▶ _Problem requirements_
Search each line below for the word "QuantumFieldTheory" and list those that contain it.

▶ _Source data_
•••••

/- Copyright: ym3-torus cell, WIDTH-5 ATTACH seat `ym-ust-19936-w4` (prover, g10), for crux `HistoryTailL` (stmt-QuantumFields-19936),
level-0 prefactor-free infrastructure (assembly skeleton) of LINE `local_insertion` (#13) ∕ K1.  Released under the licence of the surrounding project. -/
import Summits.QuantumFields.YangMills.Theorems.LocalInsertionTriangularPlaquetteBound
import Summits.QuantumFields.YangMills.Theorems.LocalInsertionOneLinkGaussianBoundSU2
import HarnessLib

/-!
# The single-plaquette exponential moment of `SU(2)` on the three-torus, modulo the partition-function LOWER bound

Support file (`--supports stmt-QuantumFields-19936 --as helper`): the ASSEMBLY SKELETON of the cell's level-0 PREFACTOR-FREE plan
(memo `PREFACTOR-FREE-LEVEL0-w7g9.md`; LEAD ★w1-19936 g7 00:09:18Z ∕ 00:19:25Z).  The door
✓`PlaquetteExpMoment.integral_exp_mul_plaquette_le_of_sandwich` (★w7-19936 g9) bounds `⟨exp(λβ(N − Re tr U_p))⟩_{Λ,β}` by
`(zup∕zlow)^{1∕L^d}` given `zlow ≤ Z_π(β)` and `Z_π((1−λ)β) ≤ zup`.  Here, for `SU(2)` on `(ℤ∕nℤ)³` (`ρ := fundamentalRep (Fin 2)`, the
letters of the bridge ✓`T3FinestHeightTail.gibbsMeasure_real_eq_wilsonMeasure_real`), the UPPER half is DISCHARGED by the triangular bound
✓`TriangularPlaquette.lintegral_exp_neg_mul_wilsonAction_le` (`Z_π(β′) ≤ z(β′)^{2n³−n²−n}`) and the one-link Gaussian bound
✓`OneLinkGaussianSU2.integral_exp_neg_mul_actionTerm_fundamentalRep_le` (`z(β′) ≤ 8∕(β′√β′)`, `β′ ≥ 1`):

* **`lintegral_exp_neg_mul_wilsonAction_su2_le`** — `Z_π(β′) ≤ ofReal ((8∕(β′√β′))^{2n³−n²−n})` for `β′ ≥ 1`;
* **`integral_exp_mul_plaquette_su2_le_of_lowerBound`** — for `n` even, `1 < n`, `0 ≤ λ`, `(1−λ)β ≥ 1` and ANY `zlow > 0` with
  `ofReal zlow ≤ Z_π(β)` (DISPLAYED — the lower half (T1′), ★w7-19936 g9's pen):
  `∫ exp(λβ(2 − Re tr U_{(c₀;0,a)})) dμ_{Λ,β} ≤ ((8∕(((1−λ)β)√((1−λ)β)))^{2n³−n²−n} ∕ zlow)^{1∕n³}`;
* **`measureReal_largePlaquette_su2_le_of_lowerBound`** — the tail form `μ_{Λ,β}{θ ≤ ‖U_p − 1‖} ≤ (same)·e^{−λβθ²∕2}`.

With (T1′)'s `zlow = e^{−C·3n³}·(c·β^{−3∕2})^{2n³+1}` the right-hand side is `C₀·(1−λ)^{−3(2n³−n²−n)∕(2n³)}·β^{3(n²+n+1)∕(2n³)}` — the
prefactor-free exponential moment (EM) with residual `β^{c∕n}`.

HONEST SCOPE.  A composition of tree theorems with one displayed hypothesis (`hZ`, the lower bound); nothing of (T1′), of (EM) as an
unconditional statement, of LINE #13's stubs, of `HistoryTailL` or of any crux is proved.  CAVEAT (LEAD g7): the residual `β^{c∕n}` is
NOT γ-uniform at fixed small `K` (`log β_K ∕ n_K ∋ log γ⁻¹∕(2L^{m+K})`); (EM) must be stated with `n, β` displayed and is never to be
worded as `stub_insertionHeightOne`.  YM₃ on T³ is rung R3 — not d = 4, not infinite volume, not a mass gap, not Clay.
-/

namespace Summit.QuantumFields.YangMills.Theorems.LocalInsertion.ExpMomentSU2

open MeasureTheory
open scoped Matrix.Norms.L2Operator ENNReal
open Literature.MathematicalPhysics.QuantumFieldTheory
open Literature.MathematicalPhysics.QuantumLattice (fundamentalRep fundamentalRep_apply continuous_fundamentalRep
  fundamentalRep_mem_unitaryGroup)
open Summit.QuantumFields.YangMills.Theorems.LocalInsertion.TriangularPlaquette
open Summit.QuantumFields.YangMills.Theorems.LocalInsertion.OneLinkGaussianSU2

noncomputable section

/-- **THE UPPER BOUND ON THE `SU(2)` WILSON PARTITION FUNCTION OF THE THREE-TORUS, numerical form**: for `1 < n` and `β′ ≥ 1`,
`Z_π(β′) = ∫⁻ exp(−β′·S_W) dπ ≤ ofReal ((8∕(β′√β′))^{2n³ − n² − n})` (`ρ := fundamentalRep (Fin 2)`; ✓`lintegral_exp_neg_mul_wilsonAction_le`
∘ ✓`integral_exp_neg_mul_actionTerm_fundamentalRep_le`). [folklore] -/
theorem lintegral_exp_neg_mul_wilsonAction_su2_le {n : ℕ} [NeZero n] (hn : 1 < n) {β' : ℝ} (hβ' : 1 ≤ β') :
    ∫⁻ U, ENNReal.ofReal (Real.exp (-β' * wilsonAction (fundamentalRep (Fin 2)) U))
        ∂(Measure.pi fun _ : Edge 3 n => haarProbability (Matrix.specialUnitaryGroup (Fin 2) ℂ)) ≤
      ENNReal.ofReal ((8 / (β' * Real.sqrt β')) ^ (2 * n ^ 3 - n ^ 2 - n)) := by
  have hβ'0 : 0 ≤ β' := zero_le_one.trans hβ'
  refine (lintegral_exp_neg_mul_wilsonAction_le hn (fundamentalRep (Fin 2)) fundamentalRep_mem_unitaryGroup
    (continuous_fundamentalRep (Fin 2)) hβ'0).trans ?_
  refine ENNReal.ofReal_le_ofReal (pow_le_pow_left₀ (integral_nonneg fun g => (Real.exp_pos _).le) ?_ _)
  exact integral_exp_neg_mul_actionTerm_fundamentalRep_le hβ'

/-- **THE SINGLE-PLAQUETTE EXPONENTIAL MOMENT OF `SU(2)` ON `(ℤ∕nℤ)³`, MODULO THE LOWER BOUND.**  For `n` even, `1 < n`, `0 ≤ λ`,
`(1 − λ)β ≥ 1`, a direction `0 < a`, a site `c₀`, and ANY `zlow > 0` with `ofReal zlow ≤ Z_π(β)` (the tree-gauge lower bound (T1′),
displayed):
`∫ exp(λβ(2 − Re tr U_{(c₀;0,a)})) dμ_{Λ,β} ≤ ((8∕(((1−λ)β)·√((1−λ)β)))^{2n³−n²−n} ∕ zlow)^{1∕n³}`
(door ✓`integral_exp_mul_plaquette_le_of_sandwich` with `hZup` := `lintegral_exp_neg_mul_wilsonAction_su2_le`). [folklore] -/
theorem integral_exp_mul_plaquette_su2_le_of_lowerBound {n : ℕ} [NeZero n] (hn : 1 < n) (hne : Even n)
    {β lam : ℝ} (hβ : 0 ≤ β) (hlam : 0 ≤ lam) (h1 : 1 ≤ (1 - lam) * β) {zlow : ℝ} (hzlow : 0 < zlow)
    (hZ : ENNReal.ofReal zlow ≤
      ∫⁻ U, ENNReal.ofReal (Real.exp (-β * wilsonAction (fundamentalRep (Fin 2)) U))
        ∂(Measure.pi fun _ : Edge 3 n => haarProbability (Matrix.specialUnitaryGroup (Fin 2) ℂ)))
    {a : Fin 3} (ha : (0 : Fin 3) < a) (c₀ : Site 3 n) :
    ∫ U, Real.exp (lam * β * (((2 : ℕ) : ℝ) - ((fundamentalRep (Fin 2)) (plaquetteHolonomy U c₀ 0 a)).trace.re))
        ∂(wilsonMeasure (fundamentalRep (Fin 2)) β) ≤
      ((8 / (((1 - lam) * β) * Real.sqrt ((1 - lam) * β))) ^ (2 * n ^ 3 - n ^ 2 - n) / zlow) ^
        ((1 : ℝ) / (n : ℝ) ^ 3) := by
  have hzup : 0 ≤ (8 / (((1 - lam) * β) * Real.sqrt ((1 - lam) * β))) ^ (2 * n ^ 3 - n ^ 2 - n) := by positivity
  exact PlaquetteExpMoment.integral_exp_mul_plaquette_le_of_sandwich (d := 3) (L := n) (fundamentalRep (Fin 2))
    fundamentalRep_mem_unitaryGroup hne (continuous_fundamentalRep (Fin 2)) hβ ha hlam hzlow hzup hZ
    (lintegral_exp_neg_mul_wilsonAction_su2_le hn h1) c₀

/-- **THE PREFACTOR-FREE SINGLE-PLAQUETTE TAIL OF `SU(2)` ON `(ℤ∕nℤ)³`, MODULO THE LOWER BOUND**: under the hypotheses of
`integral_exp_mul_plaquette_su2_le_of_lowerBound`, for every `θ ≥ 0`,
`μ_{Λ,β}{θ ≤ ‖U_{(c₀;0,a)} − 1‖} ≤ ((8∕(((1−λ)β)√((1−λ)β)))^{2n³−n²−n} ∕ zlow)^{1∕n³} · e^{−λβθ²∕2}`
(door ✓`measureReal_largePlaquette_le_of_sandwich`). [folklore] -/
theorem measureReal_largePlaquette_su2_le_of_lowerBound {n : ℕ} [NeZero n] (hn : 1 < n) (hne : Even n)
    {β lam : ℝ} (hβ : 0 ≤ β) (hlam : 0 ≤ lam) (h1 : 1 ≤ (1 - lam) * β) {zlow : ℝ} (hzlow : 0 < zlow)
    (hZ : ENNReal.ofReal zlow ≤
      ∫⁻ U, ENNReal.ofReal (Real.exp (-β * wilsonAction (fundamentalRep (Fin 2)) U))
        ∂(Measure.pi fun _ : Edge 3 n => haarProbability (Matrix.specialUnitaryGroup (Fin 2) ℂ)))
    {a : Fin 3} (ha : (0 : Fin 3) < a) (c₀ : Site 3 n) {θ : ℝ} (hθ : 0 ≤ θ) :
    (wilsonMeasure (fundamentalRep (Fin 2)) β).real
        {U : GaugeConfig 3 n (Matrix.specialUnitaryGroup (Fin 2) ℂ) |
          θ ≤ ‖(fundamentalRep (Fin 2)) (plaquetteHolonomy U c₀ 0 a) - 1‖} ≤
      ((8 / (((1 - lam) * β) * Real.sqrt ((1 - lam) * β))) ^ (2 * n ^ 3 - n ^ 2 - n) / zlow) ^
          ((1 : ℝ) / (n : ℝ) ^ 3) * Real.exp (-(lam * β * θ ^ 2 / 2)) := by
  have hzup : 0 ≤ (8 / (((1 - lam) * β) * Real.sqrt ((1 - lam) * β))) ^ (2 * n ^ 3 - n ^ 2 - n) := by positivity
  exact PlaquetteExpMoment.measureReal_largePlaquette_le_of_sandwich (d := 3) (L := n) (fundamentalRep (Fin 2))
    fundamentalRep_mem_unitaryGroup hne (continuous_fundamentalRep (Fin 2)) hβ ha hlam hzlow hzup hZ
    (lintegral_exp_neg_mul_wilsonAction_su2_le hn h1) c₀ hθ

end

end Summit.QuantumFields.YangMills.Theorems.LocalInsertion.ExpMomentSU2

•••••

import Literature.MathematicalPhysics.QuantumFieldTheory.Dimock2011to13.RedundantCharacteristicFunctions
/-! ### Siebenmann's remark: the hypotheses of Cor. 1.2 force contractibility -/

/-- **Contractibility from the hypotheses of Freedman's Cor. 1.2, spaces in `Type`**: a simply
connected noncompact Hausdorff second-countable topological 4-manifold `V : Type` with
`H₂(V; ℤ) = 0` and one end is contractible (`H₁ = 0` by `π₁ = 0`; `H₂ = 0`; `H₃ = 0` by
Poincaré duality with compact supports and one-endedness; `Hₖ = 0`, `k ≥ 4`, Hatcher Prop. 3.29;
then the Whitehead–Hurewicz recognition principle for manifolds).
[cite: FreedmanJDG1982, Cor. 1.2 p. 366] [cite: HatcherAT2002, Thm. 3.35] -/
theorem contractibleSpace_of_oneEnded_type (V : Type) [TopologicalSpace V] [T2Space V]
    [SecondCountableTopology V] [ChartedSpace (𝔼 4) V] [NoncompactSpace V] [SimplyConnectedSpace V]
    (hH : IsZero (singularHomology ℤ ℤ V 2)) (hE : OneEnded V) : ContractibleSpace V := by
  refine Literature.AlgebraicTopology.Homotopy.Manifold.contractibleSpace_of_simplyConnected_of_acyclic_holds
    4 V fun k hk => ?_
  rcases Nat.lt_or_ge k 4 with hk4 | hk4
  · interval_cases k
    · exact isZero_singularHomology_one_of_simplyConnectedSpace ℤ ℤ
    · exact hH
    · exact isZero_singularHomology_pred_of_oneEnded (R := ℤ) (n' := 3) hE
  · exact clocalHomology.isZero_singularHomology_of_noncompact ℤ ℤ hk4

•••••

▶ _Response area_
open Literature.MathematicalPhysics.QuantumFieldTheory
import Literature.MathematicalPhysics.QuantumFieldTheory.Dimock2011to13.RedundantCharacteristicFunctions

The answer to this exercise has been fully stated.